== Segment start ==

import Summits.ResolutionOfSingularities.ResolutionOfSingularities.Theorems.HilbertSamuelEliminationSigmaMaxModificationsCorridor3WLadderGradeZero
import HarnessLib

/-!
# [OURS · L1 W4.2] W-ladder bookkeeping: the characteristic hypothesis (F1) `CharHypothesis` at EVERY point of EVERY
# stage reached from a maximal origin in the regime `QCharRegime p` — `StateGood`-free, no hypothesis on `ν`
# (crux chain w42, `--supports stmt-ResolutionOfSingularities-19249`; cell res-hironaka, seat res-type-066; plan-1 RULING v3.9-1 (R4))

OURS bookkeeping for the MOVING W-ladder (`…Corridor3WLadderMovingDefs`, CHAIN v3.8/3.9), NOT statements of
H. Hironaka's manuscript [Hironaka2017] nor of [CossartJannsenSaito2020]; AI-written, weaker than expert review.
Everything below is PROVED (no `def`, no named fact); nothing landed is re-declared.

The (F1) standing assumption of CJS LNM 2270 («`char(k(x)) = 0` or `char(k(x)) ≥ dim(X)/2 + 1`», Thm. 10.2 / p. 103;
tree `CharHypothesis X x`, `KeyTheorems.lean`) is the premise of every printed door of the row `Moving.Wlow3CharM p`
(Thm. 3.14 at grade `0`, Cor. 6.37 at grade `1`, Thm. 6.40 at grade `2`) and appears in the conclusions of the moving
bridges (`CharHypothesis (T.X 0) (pt 0)`). The grade-0 file `…Corridor3WLadderGradeZero` (res-L1-w42-stub-2) derives
it at the MARKED point of a GOOD stage (`charHypothesis_of_qCharRegime`, which takes `StateGood k R 3 ν s.W s.L s.P`,
available only for `ν ≠ Φ^{(3)}`). This file records the hypothesis-free form every consumer can call directly:

* `charHypothesis_of_ringChar` — the arithmetic of (F1) on `{dim ≤ 3}`: `dim W ≤ 3`, `char κ(w) = p` with `p = 0` or
  `p` prime, and «`3 ≤ p` or `dim W ≤ 2`» give `CharHypothesis W w`.
* `charHypothesis_of_reaches_at` — **from a maximal origin `IsMaximalOrigin p 3 ν X x` in the regime
  `QCharRegime p 3 ν X x`, EVERY stage `s` reached along `S(X, ν)` satisfies `CharHypothesis s.W w` at EVERY point
  `w`** (ground field of characteristic `p` travels along the steps — stub-4's `exists_overField_of_reaches`; residue
  characteristic — stub-2's `ringChar_residueField_eq`; `dim s.W ≤ dim X ≤ 3`, resp. `≤ 2` — `dim_le_of_reaches`);
  no `StateGood`, no `ν ≠ Φ^{(3)}`, no field parameter in the signature.
* `charHypothesis_of_reaches` (the marked point), `charHypothesis_of_chain` (every point of every term of a chain of
  canonical near steps whose start is reached from the origin — the shape in which the rows and bridges meet chains).

## References

* V. Cossart, U. Jannsen, S. Saito, LNM 2270 (2020), Thm. 10.2, p. 103 (F1). [CossartJannsenSaito2020]
* tree: `…Corridor3WLadderGradeZero` (`ringChar_residueField_eq`, `exists_topologicalKrullDim_eq`, `dim_le_of_reaches`),
  `…Corridor3WLadderStrataLineages` (`exists_overField_of_reaches`), `…CampaignW42TertiaryReduction` (`reaches_chain`).
-/

noncomputable section

-- namespace of the Moving W-ladder modules (re-enters `…Corridor3`), kept for short names downstream
set_option linter.dupNamespace false

open CategoryTheory AlgebraicGeometry TopologicalSpace IsLocalRing
open Summit.ResolutionOfSingularities.ResolutionOfSingularities.Theorems.CampaignW42
open Literature.AlgebraicGeometry.Resolution Literature.RingTheory.HilbertSamuel
open Literature.AlgebraicGeometry.CossartJannsenSaito2020
open Summit.ResolutionOfSingularities.ResolutionOfSingularities.Theorems.SigmaMaxModificationsCorridor3.Helpers (QCharRegime)

namespace Summit.ResolutionOfSingularities.ResolutionOfSingularities.Theorems.SigmaMaxModificationsCorridor3.Moving

universe u

variable {R : ∀ S : Scheme.{u}, CentreSeq S → Prop} {ν : ℕ → ℕ}

/-- **The arithmetic of (F1) on `{dim ≤ 3}`**: if `dim W ≤ 3`, `char κ(w) = p` with `p = 0` or `p` prime, and
«`3 ≤ p` or `dim W ≤ 2`», then `char κ(w) = 0` or `dim W + 2 ≤ 2 · char κ(w)`, i.e. `CharHypothesis W w`
(«`char(k(x)) = 0` or `char(k(x)) ≥ dim(X)/2 + 1`»). [cite: CossartJannsenSaito2020, Thm. 10.2] -/
theorem charHypothesis_of_ringChar {W : Scheme.{u}} (w : W) {p : ℕ}
    (hdim : topologicalKrullDim W ≤ ((3 : ℕ) : WithBot ℕ∞))
    (hchar : ringChar (ResidueField (W.presheaf.stalk w)) = p) (hp : p = 0 ∨ p.Prime)
    (hreg : 3 ≤ p ∨ topologicalKrullDim W ≤ ((2 : ℕ) : WithBot ℕ∞)) : CharHypothesis W w := by
  obtain ⟨d, hd, hd3⟩ := exists_topologicalKrullDim_eq w hdim
  refine ⟨d, hd, ?_⟩
  rw [hchar]
  rcases hp with rfl | hprime
  · exact Or.inl rfl
  · right
    have hp2 : 2 ≤ p := hprime.two_le
    rcases hreg with h3 | h2
    · omega
    · have hd2 : d ≤ 2 := by
        rw [hd] at h2
        exact_mod_cast h2
      omega

/-- **(F1) TRANSPORT, `StateGood`-free.** From a maximal origin `(X, x)` of characteristic `p` at level `3` in the
regime `QCharRegime p` («`3 ≤ p` or `dim X ≤ 2`»), every marked stage `s` reached along `S(X, ν)` satisfies
`CharHypothesis s.W w` at EVERY point `w`: the ground field of characteristic `p` travels along the steps
(`exists_overField_of_reaches`), so `char κ(w) = p` (`ringChar_residueField_eq`); blow-ups do not raise the dimension
(`dim_le_of_reaches`); then `charHypothesis_of_ringChar`. No hypothesis on `ν`. [cite: CossartJannsenSaito2020, Thm. 10.2] -/
theorem charHypothesis_of_reaches_at {p : ℕ} {X : Scheme.{u}} [IsLocallyNoetherian X] {x : X}
    (hX : IsMaximalOrigin p 3 ν X x) (hq : QCharRegime p 3 ν X x) {s : MarkedStage.{u}}
    (h : Reaches R 3 ν (MarkedStage.init X x) s) (w : s.W) : CharHypothesis s.W w := by
  obtain ⟨k, _, _, f, -, hft, hqc⟩ := hX.exists_structure
  obtain ⟨g, -, -⟩ := exists_overField_of_reaches (k := k) (s := MarkedStage.init X x) ⟨f, hft, hqc⟩ h
  have hp : p = 0 ∨ p.Prime := (CharP.char_is_prime_or_zero k p).symm
  refine charHypothesis_of_ringChar w (dim_le_of_reaches h hX.dim_le) (ringChar_residueField_eq g w) hp ?_
  rcases hq with h3 | h2
  · exact Or.inl h3
  · exact Or.inr (dim_le_of_reaches h h2)

/-- **(F1) at the marked point of every stage reached from a maximal origin in the regime `QCharRegime p`**
(no `StateGood`, any `ν`). [cite: CossartJannsenSaito2020, Thm. 10.2] -/
theorem charHypothesis_of_reaches {p : ℕ} {X : Scheme.{u}} [IsLocallyNoetherian X] {x : X}
    (hX : IsMaximalOrigin p 3 ν X x) (hq : QCharRegime p 3 ν X x) {s : MarkedStage.{u}}
    (h : Reaches R 3 ν (MarkedStage.init X x) s) : CharHypothesis s.W s.pt :=
  charHypothesis_of_reaches_at hX hq h s.pt

/-- **(F1) along a chain of canonical near steps** whose start is reached from a maximal origin in the regime
`QCharRegime p`, at every point of every term — the shape in which the moving rows
(`MaxOriginNoMovingNearChainAtQ p 3 (QCharRegime p) G`) and the moving bridges (`Bridge3M`, `Bridge3SeqM`,
`UnitTowerExtractionQM`: conclusion `CharHypothesis (T.X 0) (pt 0)`) meet their chains. [cite: CossartJannsenSaito2020, Thm. 10.2] -/
theorem charHypothesis_of_chain {p : ℕ} {X : Scheme.{u}} [IsLocallyNoetherian X] {x : X}
    (hX : IsMaximalOrigin p 3 ν X x) (hq : QCharRegime p 3 ν X x) {c : ℕ → MarkedStage.{u}}
    (h0 : Reaches R 3 ν (MarkedStage.init X x) (c 0)) (hstep : ∀ n, CanonicalNearStep R 3 ν (c n) (c (n + 1)))
    (n : ℕ) (w : (c n).W) : CharHypothesis (c n).W w :=
  charHypothesis_of_reaches_at hX hq (reaches_chain h0 hstep n) w

end Summit.ResolutionOfSingularities.ResolutionOfSingularities.Theorems.SigmaMaxModificationsCorridor3.Moving

end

== Segment end ==

→ **Exercise objective**
Report each line in the data above that holds the word "AlgebraicGeometry" by copying it.

→ **Finished exercise**
open CategoryTheory AlgebraicGeometry TopologicalSpace IsLocalRing
open Literature.AlgebraicGeometry.Resolution Literature.RingTheory.HilbertSamuel
open Literature.AlgebraicGeometry.CossartJannsenSaito2020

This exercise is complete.